## TASK GOAL:
For this exercise, return all the data exactly as it stands.

RECORD EXCERPTS START

/-- A **Kähler embedding of a Hodge model** `A` of the smooth projective `n`-fold `X` into a
finite-dimensional real inner product space `V`: a real-analytic injective immersion
`ι : X^an → V` together with the induced (pulled-back Euclidean) smooth Riemannian metric `g`, which
is required to be KÄHLER for the complex structure of `X^an`, a continuous orientation family `o`
of positive Kähler volume `∫ ω^n > 0` (the complex orientation), on a CHERN-NORMALISED model (de Rham
comparison = integration). Example: a Hodge model of `X ⊆ ℙᴺ` composed with the (real-analytic,
isometric, `U(N+1)`-equivariant) embedding of `(ℙᴺ, g_FS)` into the Euclidean space of Hermitian
matrices, `[z] ↦ z z^* / |z|²`; the induced metric is the restricted Fubini–Study metric, which is
Kähler (Griffiths–Harris, p. 31; Lawson, PSPM 27 (1975), §5). This is the setting in which
Federer–Fleming mass-minimizing integral currents "on `X`" are currents in `V` carried by `ι(X^an)`
(Federer (1969), 5.4.1, currents in a submanifold of `ℝᴺ`). [cite: Federer1969, 4.1.7 and 5.4.1] -/
structure KaehlerEmbedding (A : HodgeModel n X) (V : Type) [NormedAddCommGroup V]
    [InnerProductSpace ℝ V] [FiniteDimensional ℝ V] where
  /-- the embedding `ι : X^an → V` -/
  toFun : A.carrier → V
  /-- the induced smooth Riemannian metric on `X^an` -/
  metric : Bundle.ContMDiffRiemannianMetric 𝓘(ℝ, A.model) ∞ A.model
    (fun x : A.carrier ↦ TangentSpace 𝓘(ℝ, A.model) x)
  /-- the orientation family used for integration of top forms -/
  orientation : (x : A.carrier) → Orientation ℝ (TangentSpace 𝓘(ℝ, A.model) x) (Fin (2 * n))
  /-- the model is Chern-normalised (de Rham comparison = integration over cycles) -/
  isChernNormalised : A.IsChernNormalised
  /-- `ι` is real-analytic -/
  contMDiff : ContMDiff 𝓘(ℝ, A.model) 𝓘(ℝ, V) ω toFun
  /-- `ι` is injective -/
  injective : Function.Injective toFun
  /-- `ι` is an immersion -/
  injective_mfderiv : ∀ x, Function.Injective (mfderiv 𝓘(ℝ, A.model) 𝓘(ℝ, V) toFun x)
  /-- the metric is the one induced from the Euclidean structure of `V` along `ι` -/
  inner_eq : ∀ (x : A.carrier) (v w : TangentSpace 𝓘(ℝ, A.model) x),
    metric.inner x v w =
      @inner ℝ V _ (mfderiv 𝓘(ℝ, A.model) 𝓘(ℝ, V) toFun x v)
        (mfderiv 𝓘(ℝ, A.model) 𝓘(ℝ, V) toFun x w)
  /-- the induced metric is Kähler for the complex structure of the model -/
  isKaehler : metric.toRiemannianMetric.IsKaehler
  /-- the orientation family is continuous -/
  isContinuousOrientation : ∀ [Fact (finrank ℝ A.model = 2 * n)],
    IsContinuousOrientation (I := 𝓘(ℝ, A.model)) orientation
  /-- the orientation is the complex one: the Kähler volume is positive -/
  integral_kaehlerFormPow_pos : ∀ [Fact (finrank ℝ A.model = 2 * n)] [MeasurableSpace A.model]
    [BorelSpace A.model],
    0 < MForm.integral orientation (Motives.kaehlerFormPow metric.toRiemannianMetric n)

namespace KaehlerEmbedding

variable {A : HodgeModel n X} {V : Type} [NormedAddCommGroup V] [InnerProductSpace ℝ V]
  [FiniteDimensional ℝ V] [MeasurableSpace V] [BorelSpace V] (S : KaehlerEmbedding A V)

/-- Pull-back `ι^*Φ` of an ambient test form to the Hodge model. [cite: Federer1969, 4.1.7] -/
def pullbackForm {m : ℕ} (Φ : TestForm (⊤ : Opens V) m) : MForm 𝓘(ℝ, A.model) A.carrier ℝ m :=
  MForm.pullback (I' := 𝓘(ℝ, V)) (N := V) 𝓘(ℝ, A.model) S.toFun
    (fun y : V ↦ (Φ y : V [⋀^Fin m]→L[ℝ] ℝ))

/-- An ambient test `2q`-form is **positive along the embedding** if its pull-back `ι^*Φ` is a
positive `(q,q)`-form on `X^an`. [cite: HarveyKnapp1974, §1] -/
def IsPositiveTestForm (q : ℕ) (Φ : TestForm (⊤ : Opens V) (2 * q)) : Prop :=
  IsPositiveForm q (S.pullbackForm Φ)

variable [Fact (finrank ℝ A.model = 2 * n)] [MeasurableSpace A.model] [BorelSpace A.model]

/-- The period pairing `∫_{X^an} α ∧ ι^*Φ` of a real `2p`-form with an ambient test `2q`-form,
`p + q = n` (degree bookkeeping `2p + 2q = 2n` by `MForm.castDeg`). [cite: Federer1969, 4.1.7] -/
def pairing {p q : ℕ} (hpq : p + q = n) (α : MForm 𝓘(ℝ, A.model) A.carrier ℝ (2 * p))
    (Φ : TestForm (⊤ : Opens V) (2 * q)) : ℝ :=
  MForm.integral S.orientation
    ((α.wedge (S.pullbackForm Φ)).castDeg (by omega : 2 * p + 2 * q = 2 * n))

RECORD EXCERPTS END

## RESPONSE AREA:
/-- A **Kähler embedding of a Hodge model** `A` of the smooth projective `n`-fold `X` into a
finite-dimensional real inner product space `V`: a real-analytic injective immersion
`ι : X^an → V` together with the induced (pulled-back Euclidean) smooth Riemannian metric `g`, which
is required to be KÄHLER for the complex structure of `X^an`, a continuous orientation family `o`
of positive Kähler volume `∫ ω^n > 0` (the complex orientation), on a CHERN-NORMALISED model (de Rham
comparison = integration). Example: a Hodge model of `X ⊆ ℙᴺ` composed with the (real-analytic,
isometric, `U(N+1)`-equivariant) embedding of `(ℙᴺ, g_FS)` into the Euclidean space of Hermitian
matrices, `[z] ↦ z z^* / |z|²`; the induced metric is the restricted Fubini–Study metric, which is
Kähler (Griffiths–Harris, p. 31; Lawson, PSPM 27 (1975), §5). This is the setting in which
Federer–Fleming mass-minimizing integral currents "on `X`" are currents in `V` carried by `ι(X^an)`
(Federer (1969), 5.4.1, currents in a submanifold of `ℝᴺ`). [cite: Federer1969, 4.1.7 and 5.4.1] -/
structure KaehlerEmbedding (A : HodgeModel n X) (V : Type) [NormedAddCommGroup V]
    [InnerProductSpace ℝ V] [FiniteDimensional ℝ V] where
  /-- the embedding `ι : X^an → V` -/
  toFun : A.carrier → V
  /-- the induced smooth Riemannian metric on `X^an` -/
  metric : Bundle.ContMDiffRiemannianMetric 𝓘(ℝ, A.model) ∞ A.model
    (fun x : A.carrier ↦ TangentSpace 𝓘(ℝ, A.model) x)
  /-- the orientation family used for integration of top forms -/
  orientation : (x : A.carrier) → Orientation ℝ (TangentSpace 𝓘(ℝ, A.model) x) (Fin (2 * n))
  /-- the model is Chern-normalised (de Rham comparison = integration over cycles) -/
  isChernNormalised : A.IsChernNormalised
  /-- `ι` is real-analytic -/
  contMDiff : ContMDiff 𝓘(ℝ, A.model) 𝓘(ℝ, V) ω toFun
  /-- `ι` is injective -/
  injective : Function.Injective toFun
  /-- `ι` is an immersion -/
  injective_mfderiv : ∀ x, Function.Injective (mfderiv 𝓘(ℝ, A.model) 𝓘(ℝ, V) toFun x)
  /-- the metric is the one induced from the Euclidean structure of `V` along `ι` -/
  inner_eq : ∀ (x : A.carrier) (v w : TangentSpace 𝓘(ℝ, A.model) x),
    metric.inner x v w =
      @inner ℝ V _ (mfderiv 𝓘(ℝ, A.model) 𝓘(ℝ, V) toFun x v)
        (mfderiv 𝓘(ℝ, A.model) 𝓘(ℝ, V) toFun x w)
  /-- the induced metric is Kähler for the complex structure of the model -/
  isKaehler : metric.toRiemannianMetric.IsKaehler
  /-- the orientation family is continuous -/
  isContinuousOrientation : ∀ [Fact (finrank ℝ A.model = 2 * n)],
    IsContinuousOrientation (I := 𝓘(ℝ, A.model)) orientation
  /-- the orientation is the complex one: the Kähler volume is positive -/
  integral_kaehlerFormPow_pos : ∀ [Fact (finrank ℝ A.model = 2 * n)] [MeasurableSpace A.model]
    [BorelSpace A.model],
    0 < MForm.integral orientation (Motives.kaehlerFormPow metric.toRiemannianMetric n)

namespace KaehlerEmbedding

variable {A : HodgeModel n X} {V : Type} [NormedAddCommGroup V] [InnerProductSpace ℝ V]
  [FiniteDimensional ℝ V] [MeasurableSpace V] [BorelSpace V] (S : KaehlerEmbedding A V)

/-- Pull-back `ι^*Φ` of an ambient test form to the Hodge model. [cite: Federer1969, 4.1.7] -/
def pullbackForm {m : ℕ} (Φ : TestForm (⊤ : Opens V) m) : MForm 𝓘(ℝ, A.model) A.carrier ℝ m :=
  MForm.pullback (I' := 𝓘(ℝ, V)) (N := V) 𝓘(ℝ, A.model) S.toFun
    (fun y : V ↦ (Φ y : V [⋀^Fin m]→L[ℝ] ℝ))

/-- An ambient test `2q`-form is **positive along the embedding** if its pull-back `ι^*Φ` is a
positive `(q,q)`-form on `X^an`. [cite: HarveyKnapp1974, §1] -/
def IsPositiveTestForm (q : ℕ) (Φ : TestForm (⊤ : Opens V) (2 * q)) : Prop :=
  IsPositiveForm q (S.pullbackForm Φ)

variable [Fact (finrank ℝ A.model = 2 * n)] [MeasurableSpace A.model] [BorelSpace A.model]

/-- The period pairing `∫_{X^an} α ∧ ι^*Φ` of a real `2p`-form with an ambient test `2q`-form,
`p + q = n` (degree bookkeeping `2p + 2q = 2n` by `MForm.castDeg`). [cite: Federer1969, 4.1.7] -/
def pairing {p q : ℕ} (hpq : p + q = n) (α : MForm 𝓘(ℝ, A.model) A.carrier ℝ (2 * p))
    (Φ : TestForm (⊤ : Opens V) (2 * q)) : ℝ :=
  MForm.integral S.orientation
    ((α.wedge (S.pullbackForm Φ)).castDeg (by omega : 2 * p + 2 * q = 2 * n))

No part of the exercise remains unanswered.